## WHAT YOU NEED TO DO
Print the lines that run from the line with "(1947), 290–320, §§6–7. [Steenrod1947]" to the line with "add_self_of_charTwo (R := R), add_zero]", keeping both end lines, exactly as they appear in the entries below, and nothing else.

## Stored data entries
----------------

import Literature.AlgebraicTopology.SingularHomology.SteenrodSquares
import Literature.AlgebraicTopology.SingularHomology.RelativeCochainsMaps
import HarnessLib

/-!
# Steenrod squares in relative cohomology and the coboundary of a pair

N. E. Steenrod, *Products of cocycles and extensions of mappings*, Ann. of Math. 48 (1947),
§§6–7: the squares `[u] ↦ [u ⌣ᵢ u]` are defined on relative cohomology as well (the `⌣ᵢ` of a
cochain vanishing on `A` with any cochain vanishes on `A`), are natural for maps of pairs, and
COMMUTE WITH THE COBOUNDARY `δ : Hᵖ(A) → Hᵖ⁺¹(X, A)` of the pair: `Sqᵢ δ = δ Sqᵢ₋₁` in the
lower indexing, i.e. `Sqᵏ δ = δ Sqᵏ` (Mosher–Tangora, *Cohomology Operations* (1968), Ch. 2;
Hatcher, *Algebraic Topology* (2002), §4.L, property (5) with stability). This commutation is the
cochain identity behind the stability of the Steenrod squares under suspension.

For the tree's singular cohomology, the cup-`i` products of `CupIProducts.lean`, the squares of
`SteenrodSquares.lean` and the relative cochains `C^•(X, A; R)` of `RelativeCochains.lean`
(coefficient ring `R` of characteristic two) this file DEFINES the relative squares and PROVES:

* `cochainCupI_mem_relCochains_left/right`: `⌣ᵢ` preserves the cochains vanishing on `A`;
* `relSteenrodSqLower X p A n i : Hᵖ(X, A; R) →+ Hⁿ(X, A; R)`, `[z] ↦ [z ⌣ᵢ z]` (lower indexing,
  output degree explicit), well defined (`π_relLowerSqCycles_eq_of_π_eq`, the change of
  representative cochain `sqChangeWitness` being relative) and additive (`π_relLowerSqCycles_add`),
  computed on representatives by `relSteenrodSqLower_π`;
* `toAbsolute_relSteenrodSqLower`: compatibility with `Hᵖ(X, A) → Hᵖ(X)`;
* `relSteenrodSqLower_map`: naturality under maps of pairs (`RelativeCochainsMaps.lean`);
* **`relSteenrodSqLower_δ`**: for `x ∈ Hᵖ(A; R)`,
  `Sq_{i+1}(δx) = δ(Sqᵢ x)` in `Hⁿ⁺¹(X, A; R)` — with `ã` the extension by zero of a
  representative `a`: `δ(Sqᵢ x) = [δ(ã ⌣ᵢ ã)]`, `Sq_{i+1}(δx) = [δã ⌣ᵢ₊₁ δã]`, and the coboundary
  formula gives `δã ⌣ᵢ₊₁ δã + δ(ã ⌣ᵢ ã) = δ(ã ⌣ᵢ₊₁ δã)` with `ã ⌣ᵢ₊₁ δã` relative.

Everything is proved; no named facts. The explicit-degree (`n`, `i`) indexing is the one in which
both sides of the commutation live in the same type `Hⁿ⁺¹(X, A)`; in the upper indexing
(`Sqᵏ = Sq_{p-k} : Hᵖ → Hᵖ⁺ᵏ`) it reads `Sqᵏ δ = δ Sqᵏ`. Deliberately NOT here: excision, the suspension isomorphism itself.

## References

* N. E. Steenrod, *Products of cocycles and extensions of mappings*, Ann. of Math. (2) 48
  (1947), 290–320, §§6–7. [Steenrod1947]
* A. Hatcher, *Algebraic Topology*, CUP 2002, §3.1 pp. 199–200 (relative cochains, `δ`), §4.L.
  [Hatcher2002]
-/

noncomputable section

open CategoryTheory

universe u v w

namespace Literature.AlgebraicTopology.SingularHomology

variable {R : Type v} [CommRing R]
variable {X Y : Type u} [TopologicalSpace X] [TopologicalSpace Y]
variable {p q n m : ℕ}

open CategoryTheory singularCochainComplex relCochainComplex

/-! ### Generic homological lemmas -/

/-- Transport of an existential over the previous degree of `m + 1` in an `ℕ`-indexed cochain
complex (`(ComplexShape.up ℕ).prev (m + 1) = m`, propositionally). [folklore] -/
lemma cochainComplex_exists_X_prev_succ_iff (K : CochainComplex (ModuleCat.{w} R) ℕ) (m : ℕ)
    (P : K.X (m + 1) → Prop) :
    (∃ w : K.X ((ComplexShape.up ℕ).prev (m + 1)), P (K.d _ (m + 1) w)) ↔
      ∃ w : K.X m, P (K.d m (m + 1) w) := by
  have key : ∀ k : ℕ, k = m →
      ((∃ w : K.X k, P (K.d k (m + 1) w)) ↔ ∃ w : K.X m, P (K.d m (m + 1) w)) := by
    rintro k rfl; exact Iff.rfl
  exact key _ (CochainComplex.prev_nat_succ m)

/-- In degree `0` an `ℕ`-indexed cochain complex has no coboundaries. [folklore] -/
lemma cochainComplex_d_prev_zero_apply (K : CochainComplex (ModuleCat.{w} R) ℕ)
    (w : K.X ((ComplexShape.up ℕ).prev 0)) : K.d _ 0 w = 0 := by
  rw [K.shape _ _ (by simp)]; rfl

/-- Two cycles whose difference — in characteristic two, sum — is a boundary have the same
homology class. [folklore] -/
lemma homologyπ_eq_of_exists_d_eq_add [CharP R 2] {ι : Type*}
    {c : ComplexShape ι} (K : HomologicalComplex (ModuleCat.{w} R) c) {i : ι}
    (z₁ z₂ : K.cycles i)
    (h : ∃ w : K.X (c.prev i), K.d _ i w = K.iCycles i z₁ + K.iCycles i z₂) :
    K.homologyπ i z₁ = K.homologyπ i z₂ := by
  obtain ⟨w, hw⟩ := h
  have hz : z₁ = z₂ + K.toCycles _ i w := by
    apply (ModuleCat.mono_iff_injective (K.iCycles i)).1 inferInstance
    rw [map_add, ← ModuleCat.comp_apply, HomologicalComplex.toCycles_i, hw, add_comm, add_assoc,
      add_self_of_charTwo (R := R), add_zero]
  rw [hz, map_add, ← ModuleCat.comp_apply, HomologicalComplex.toCycles_comp_homologyπ]
  simp

/-- The class of a cocycle `u ∈ Zⁿ(X; M)` in the tree's notation `π u` is the class
`homologyCls` of its cochain. [folklore] -/
lemma singularCohomology.π_eq_homologyCls {M : Type v} [AddCommGroup M] [Module R M] {n : ℕ}
    (u : cocycles R M X n)
    (hu : (singularCochainComplex R M X).d n ((ComplexShape.up ℕ).next n) (iCocycles R M X n u) = 0) :
    singularCohomology.π R M X n u = homologyCls (iCocycles R M X n u) hu := by
  rw [homologyCls_eq_homologyπ_cyclesMk _ hu (n + 1) (by simp) (d_iCocycles _ u)]
  change _ = singularCohomology.π R M X n _
  congr 1
  exact cocycles_ext (iCocycles_mk _ _).symm

/-! ### Cup-`i` products of relative cochains -/

namespace SingularSimplex

/-- Restriction along a vertex map does not enlarge the image of a simplex. [folklore] -/
lemma range_vmap_subset {k : ℕ} (g : Fin (k + 1) → Fin (n + 1)) (σ : SingularSimplex X n) :
    (σ.vmap g).range ⊆ σ.range := by
  rintro _ ⟨t, rfl⟩
  rw [range, toContinuousMap_vmap]
  exact ⟨_, rfl⟩

/-- Deleted faces do not enlarge the image of a simplex. [folklore] -/
lemma range_dface_subset (k : ℕ) (A : Finset (Fin (n + 1))) (σ : SingularSimplex X n) :
    (σ.dface k A).range ⊆ σ.range :=
  range_vmap_subset _ σ

end SingularSimplex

----------------

## FINAL ANSWER
  (1947), 290–320, §§6–7. [Steenrod1947]
* A. Hatcher, *Algebraic Topology*, CUP 2002, §3.1 pp. 199–200 (relative cochains, `δ`), §4.L.
  [Hatcher2002]
-/

noncomputable section

open CategoryTheory

universe u v w

namespace Literature.AlgebraicTopology.SingularHomology

variable {R : Type v} [CommRing R]
variable {X Y : Type u} [TopologicalSpace X] [TopologicalSpace Y]
variable {p q n m : ℕ}

open CategoryTheory singularCochainComplex relCochainComplex

/-! ### Generic homological lemmas -/

/-- Transport of an existential over the previous degree of `m + 1` in an `ℕ`-indexed cochain
complex (`(ComplexShape.up ℕ).prev (m + 1) = m`, propositionally). [folklore] -/
lemma cochainComplex_exists_X_prev_succ_iff (K : CochainComplex (ModuleCat.{w} R) ℕ) (m : ℕ)
    (P : K.X (m + 1) → Prop) :
    (∃ w : K.X ((ComplexShape.up ℕ).prev (m + 1)), P (K.d _ (m + 1) w)) ↔
      ∃ w : K.X m, P (K.d m (m + 1) w) := by
  have key : ∀ k : ℕ, k = m →
      ((∃ w : K.X k, P (K.d k (m + 1) w)) ↔ ∃ w : K.X m, P (K.d m (m + 1) w)) := by
    rintro k rfl; exact Iff.rfl
  exact key _ (CochainComplex.prev_nat_succ m)

/-- In degree `0` an `ℕ`-indexed cochain complex has no coboundaries. [folklore] -/
lemma cochainComplex_d_prev_zero_apply (K : CochainComplex (ModuleCat.{w} R) ℕ)
    (w : K.X ((ComplexShape.up ℕ).prev 0)) : K.d _ 0 w = 0 := by
  rw [K.shape _ _ (by simp)]; rfl

/-- Two cycles whose difference — in characteristic two, sum — is a boundary have the same
homology class. [folklore] -/
lemma homologyπ_eq_of_exists_d_eq_add [CharP R 2] {ι : Type*}
    {c : ComplexShape ι} (K : HomologicalComplex (ModuleCat.{w} R) c) {i : ι}
    (z₁ z₂ : K.cycles i)
    (h : ∃ w : K.X (c.prev i), K.d _ i w = K.iCycles i z₁ + K.iCycles i z₂) :
    K.homologyπ i z₁ = K.homologyπ i z₂ := by
  obtain ⟨w, hw⟩ := h
  have hz : z₁ = z₂ + K.toCycles _ i w := by
    apply (ModuleCat.mono_iff_injective (K.iCycles i)).1 inferInstance
    rw [map_add, ← ModuleCat.comp_apply, HomologicalComplex.toCycles_i, hw, add_comm, add_assoc,
      add_self_of_charTwo (R := R), add_zero]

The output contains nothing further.